# LPG Gas Fires



## wiggytheone (Dec 3, 2012)

Hi all 

Hope this has not been covered before but we have just bought a new LPG insert gas fire shipped out from the UK. (Flavel) Now all should have been simple. Installed by a Spanish Gas certifier and should be running on Propane bottles (Repsol) However we are having a nightmare the fire will light no problem then after about 10-20 mins the pilot flame starts popping (lifting) then the fire cuts out (FSD or thermocouple). Other time the fire goes through a popping stage then settles down. At the moment we have taken baffle from the back of the fire to allow more draw around the fire thinking this may help, however it does not appear to have done so. Now we are sitting here with the fire running but with no coals on it all seems well. Draw test ok Spillage test ok 

Anyone any thoughts or experience with this would be welcome. Or a contact address

Sorry my first post is a problem


----------



## thrax (Nov 13, 2008)

There are so many things it could be. There was another thread on this issue some time back but I couldn't find it. I assume you have a regulator on the gas bottle? It could be that. I have also heard that some fires have an automatic cut off if there is a build up of carbon monoxide. But with gas the best thing is to seek professional help. Maybe someone on the fourm could recommend somebody.


----------



## xabiaxica (Jun 23, 2009)

thrax said:


> There are so many things it could be. There was another thread on this issue some time back but I couldn't find it. I assume you have a regulator on the gas bottle? It could be that. I have also heard that some fires have an automatic cut off if there is a build up of carbon monoxide. But with gas the best thing is to seek professional help. Maybe someone on the fourm could recommend somebody.


if it's the same problem - & it sounds like it could be - jojo posted about it a few years ago - istr that she got a new regulator from a ferretería


----------



## virgil (May 3, 2012)

wiggytheone said:


> Hi all
> 
> Hope this has not been covered before but we have just bought a new LPG insert gas fire shipped out from the UK. (Flavel) Now all should have been simple. Installed by a Spanish Gas certifier and should be running on Propane bottles (Repsol) However we are having a nightmare the fire will light no problem then after about 10-20 mins the pilot flame starts popping (lifting) then the fire cuts out (FSD or thermocouple). Other time the fire goes through a popping stage then settles down. At the moment we have taken baffle from the back of the fire to allow more draw around the fire thinking this may help, however it does not appear to have done so. Now we are sitting here with the fire running but with no coals on it all seems well. Draw test ok Spillage test ok
> 
> ...


Don't muck about with it effendi - get back on to the geezer who installed it ASAP.


----------



## wiggytheone (Dec 3, 2012)

Thanks so far dont worry I am not mucking around with this I'm not going to put us at risk I know the danger's of gas,this is such a weird set of circumstances any information will be good as it might be the missing link. I have a good engineer on this and he is going through the problem bit by bit but as they say at Tesco every little helps.
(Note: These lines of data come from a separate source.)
import Summits.QuantumFields.YangMills.Theorems.IR.BlockedActivityWCentreRatio
import Summits.QuantumFields.YangMills.Theorems.IR.BlockedActivityWSharp
import HarnessLib

/-!
# Crux `IR` (stmt-QuantumFields-19354), lane B «strong coupling AFTER BLOCKING»: RATIO clause (i) — the junction of the activity currency of
# record with the onset formats (every `β`)

Helper module for item `stmt-QuantumFields-19354` (`--supports`; it closes nothing), lane `ym-19354-onsetsc-p2` (g3).

WHAT IS HERE (all proved, every `β`, every compact `G`).
* `blockedRepOn_of_pairRatio_le` — the Typ-ready form of the dictionary of `Theorems/IR/BlockedActivityWCentreRatio`: a PAIRWISE multiplicative
  oscillation bound of the centre-conditioned ratio among the data of `S` gives `BlockedRepOn ρ β w Y (e^{A} − 1) S` (reference = the kernel of any
  datum of `S`; vacuous representation if `S = ∅`).
* `RatioClauseI ρ β w n A Typ` — clause (i) of the onset formats (`FixedMesh.ClauseI`, total variation `≤ ε`) in RATIO form: for two data typical off
  `Y` that agree on the window collar the centre-conditioned ratio oscillates by at most `e^{A}`.
  **`blockedActivityTypW_of_ratioClauseI`**: `RatioClauseI ρ β w n A Typ → BlockedActivityTypW ρ β w n (e^{A} − 1) Typ` (and the `All` form) — the
  activity conjunct `BlockedActivityTypWAll r.ρ β w n (radiusT ε) Typ` of the lane-B supplier target of record `BlockedActivityTypOnsetCalSCWTolG`
  (p542635) follows from RATIO clause (i) at `A = log(1 + radiusT ε)` for the SAME class `Typ` (e.g. the LEAD's `TypChain`); conversely the class gives
  total-variation clause (i) (`clauseI_of_ratioClauseI`, through `clauseI_of_blockedActivityTypW_sharp`).
  HONEST READING for the owner: the W|Typ activity conjunct is SANDWICHED between ratio- and total-variation clause (i) for the same `Typ`; as a
  supplier obligation it is clause (i) in sup-norm clothing, not an independent «convergent expansion at scale b» input.  The strong-coupling instance
  (`RatioClauseI` for EVERY `Typ` at every mesh in `216·N·|β| ≤ 1`) is in `Theorems/IR/BlockedActivityWStrongCouplingMeshes`.

HONEST FRAMING: format theorems; nothing about weak coupling, a gap or Clay.  No `sorry`; axioms ⊆ {propext, Classical.choice, Quot.sound}; no
instances, no notation.
-/

set_option autoImplicit false

noncomputable section

open MeasureTheory ProbabilityTheory
open Literature.MathematicalPhysics.QuantumLattice
open Literature.Probability.LatticeModels
open Summit.QuantumFields.YangMills.Cruxes.IR.Tempered (cellEdges windowCells regionEdges collarEdges)
open Summit.QuantumFields.YangMills.Cruxes.IR.CellTempered.Engine (shiftFrame shiftFrame_mesh)
open Summit.QuantumFields.YangMills.Cruxes.IR.FixedMesh (ClauseI)

namespace Summit.QuantumFields.YangMills.Cruxes.IR.BlockedActivity

/-! ## §1 The pairwise (Typ-ready) dictionary and RATIO clause (i) -/

section Pair

variable {G : Type} [Group G] [TopologicalSpace G] [IsTopologicalGroup G] [CompactSpace G]
  [MeasurableSpace G] [BorelSpace G] {N : ℕ} {ρ : G →* Matrix (Fin N) (Fin N) ℂ} {β : ℝ}
  {w : Fin 4 → ℤ → ℤ} {n : ℕ} {A ε : ℝ}

/-- **Pairwise dictionary.**  If the centre-conditioned ratio of any two data of `S` oscillates multiplicatively by at most `e^{A}`, then
`BlockedRepOn ρ β w Y (e^{A} − 1) S` (single-cell tilt on the kernel of an arbitrary datum of `S`; vacuous representation if `S = ∅`). -/
theorem blockedRepOn_of_pairRatio_le [T2Space G] [SecondCountableTopology G] (hρ : Continuous ρ) {Y : Finset Cell} (h0 : (0 : Cell) ∈ Y)
    {S : Set (LGConfig 4 G)} (hA : 0 ≤ A)
    (hpair : ∀ τ ∈ S, ∀ σ ∈ S, ∀ U U', centreRatio ρ β w Y σ τ U ≤ Real.exp A * centreRatio ρ β w Y σ τ U') :
    Nonempty (BlockedRepOn ρ β w Y (Real.exp A - 1) S) := by
  by_cases hS : S.Nonempty
  · obtain ⟨τ, hτ⟩ := hS
    exact blockedRepOn_of_centreRatio_le hρ h0 τ hA fun σ hσ => hpair τ hτ σ hσ
  · rw [Set.not_nonempty_iff_eq_empty] at hS
    subst hS
    exact blockedRepOn_of_centreRatio_le hρ h0 (fun _ => (1 : G)) hA fun σ hσ => absurd hσ (Set.notMem_empty σ)

/-- **RATIO clause (i)** at the frame `w`, window `n`, class `Typ`, log-oscillation `A`: for two exterior data typical off the region on the
window-plus-shell cells and agreeing on the window collar, the centre-conditioned boundary ratio oscillates by at most `e^{A}` — the sup-norm
(multiplicative) companion of `FixedMesh.ClauseI ρ β w n ε Typ` (total variation `≤ ε`). -/
def RatioClauseI {N : ℕ} (ρ : G →* Matrix (Fin N) (Fin N) ℂ) (β : ℝ) (w : Fin 4 → ℤ → ℤ) (n : ℕ) (A : ℝ)
    (Typ : Cell → Set (LGConfig 4 G)) : Prop :=
  ∀ Y : Finset Cell, Y ⊆ windowCells n → (0 : Cell) ∈ Y →
    ∀ σ σ' : LGConfig 4 G, σ ∈ TypicalOff n Y Typ → σ' ∈ TypicalOff n Y Typ → σ' ∈ WindowAgree w n Y σ →
      ∀ U U', centreRatio ρ β w Y σ' σ U ≤ Real.exp A * centreRatio ρ β w Y σ' σ U'

/-- **RATIO clause (i) ⇒ the W|Typ activity class** with radius `e^{A} − 1`, for the SAME `Typ`. -/
theorem blockedActivityTypW_of_ratioClauseI [T2Space G] [SecondCountableTopology G] (hρ : Continuous ρ) (hA : 0 ≤ A)
    {Typ : Cell → Set (LGConfig 4 G)} (h : RatioClauseI ρ β w n A Typ) : BlockedActivityTypW ρ β w n (Real.exp A - 1) Typ :=
  fun Y hY h0 _ =>
    blockedRepOn_of_pairRatio_le hρ h0 hA fun τ' hτ' σ hσ =>
      h Y hY h0 τ' σ hτ'.2 hσ.2 fun e he => (hσ.1 e he).trans (hτ'.1 e he).symm

/-- … at every centre (`BlockedActivityTypWAll`, the `Act` shape of cplan's (6d) ∕ of `…TolG`). -/
theorem blockedActivityTypWAll_of_ratioClauseI [T2Space G] [SecondCountableTopology G] (hρ : Continuous ρ) (hA : 0 ≤ A)
    {Typ : Cell → Set (LGConfig 4 G)} (h : ∀ c₀ : Cell, RatioClauseI ρ β (shiftFrame w c₀) n A (fun c => Typ (c + c₀))) :
    BlockedActivityTypWAll ρ β w n (Real.exp A - 1) Typ :=
  fun c₀ => blockedActivityTypW_of_ratioClauseI hρ hA (h c₀)

/-- **RATIO clause (i) ⇒ total-variation clause (i)** through the class (tree `clauseI_of_blockedActivityTypW_sharp`): if `e^{A} − 1 ≤ radiusKP ε`,
`ε ≤ 1`, then `RatioClauseI ρ β w n A Typ → ClauseI ρ β w n ε Typ`. -/
theorem clauseI_of_ratioClauseI [T2Space G] [SecondCountableTopology G] (hρ : Continuous ρ) (hA : 0 ≤ A)
    {Typ : Cell → Set (LGConfig 4 G)} (h : RatioClauseI ρ β w n A Typ) (hε1 : ε ≤ 1) (hAε : Real.exp A - 1 ≤ radiusKP ε) :
    ClauseI ρ β w n ε Typ :=
  clauseI_of_blockedActivityTypW_sharp (blockedActivityTypW_of_ratioClauseI hρ hA h) hε1 hAε

end Pair

end Summit.QuantumFields.YangMills.Cruxes.IR.BlockedActivity

end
We have already changed the regulator, however the engineer is already looking for a propane regulator that he can regulate. It may be that simple, it may be something else, so if you can guys keep the info coming.


----------



## virgil (May 3, 2012)

wiggytheone said:


> Thanks so far dont worry I am not mucking around with this I'm not going to put us at risk I know the danger's of gas,this is such a weird set of circumstances any information will be good as it might be the missing link. I have a good engineer on this and he is going through the problem bit by bit but as they say at Tesco every little helps.
> 
> We have already changed the regulator, however the engineer is already looking for a propane regulator that he can regulate. It may be that simple, it may be something else, so if you can guys keep the info coming.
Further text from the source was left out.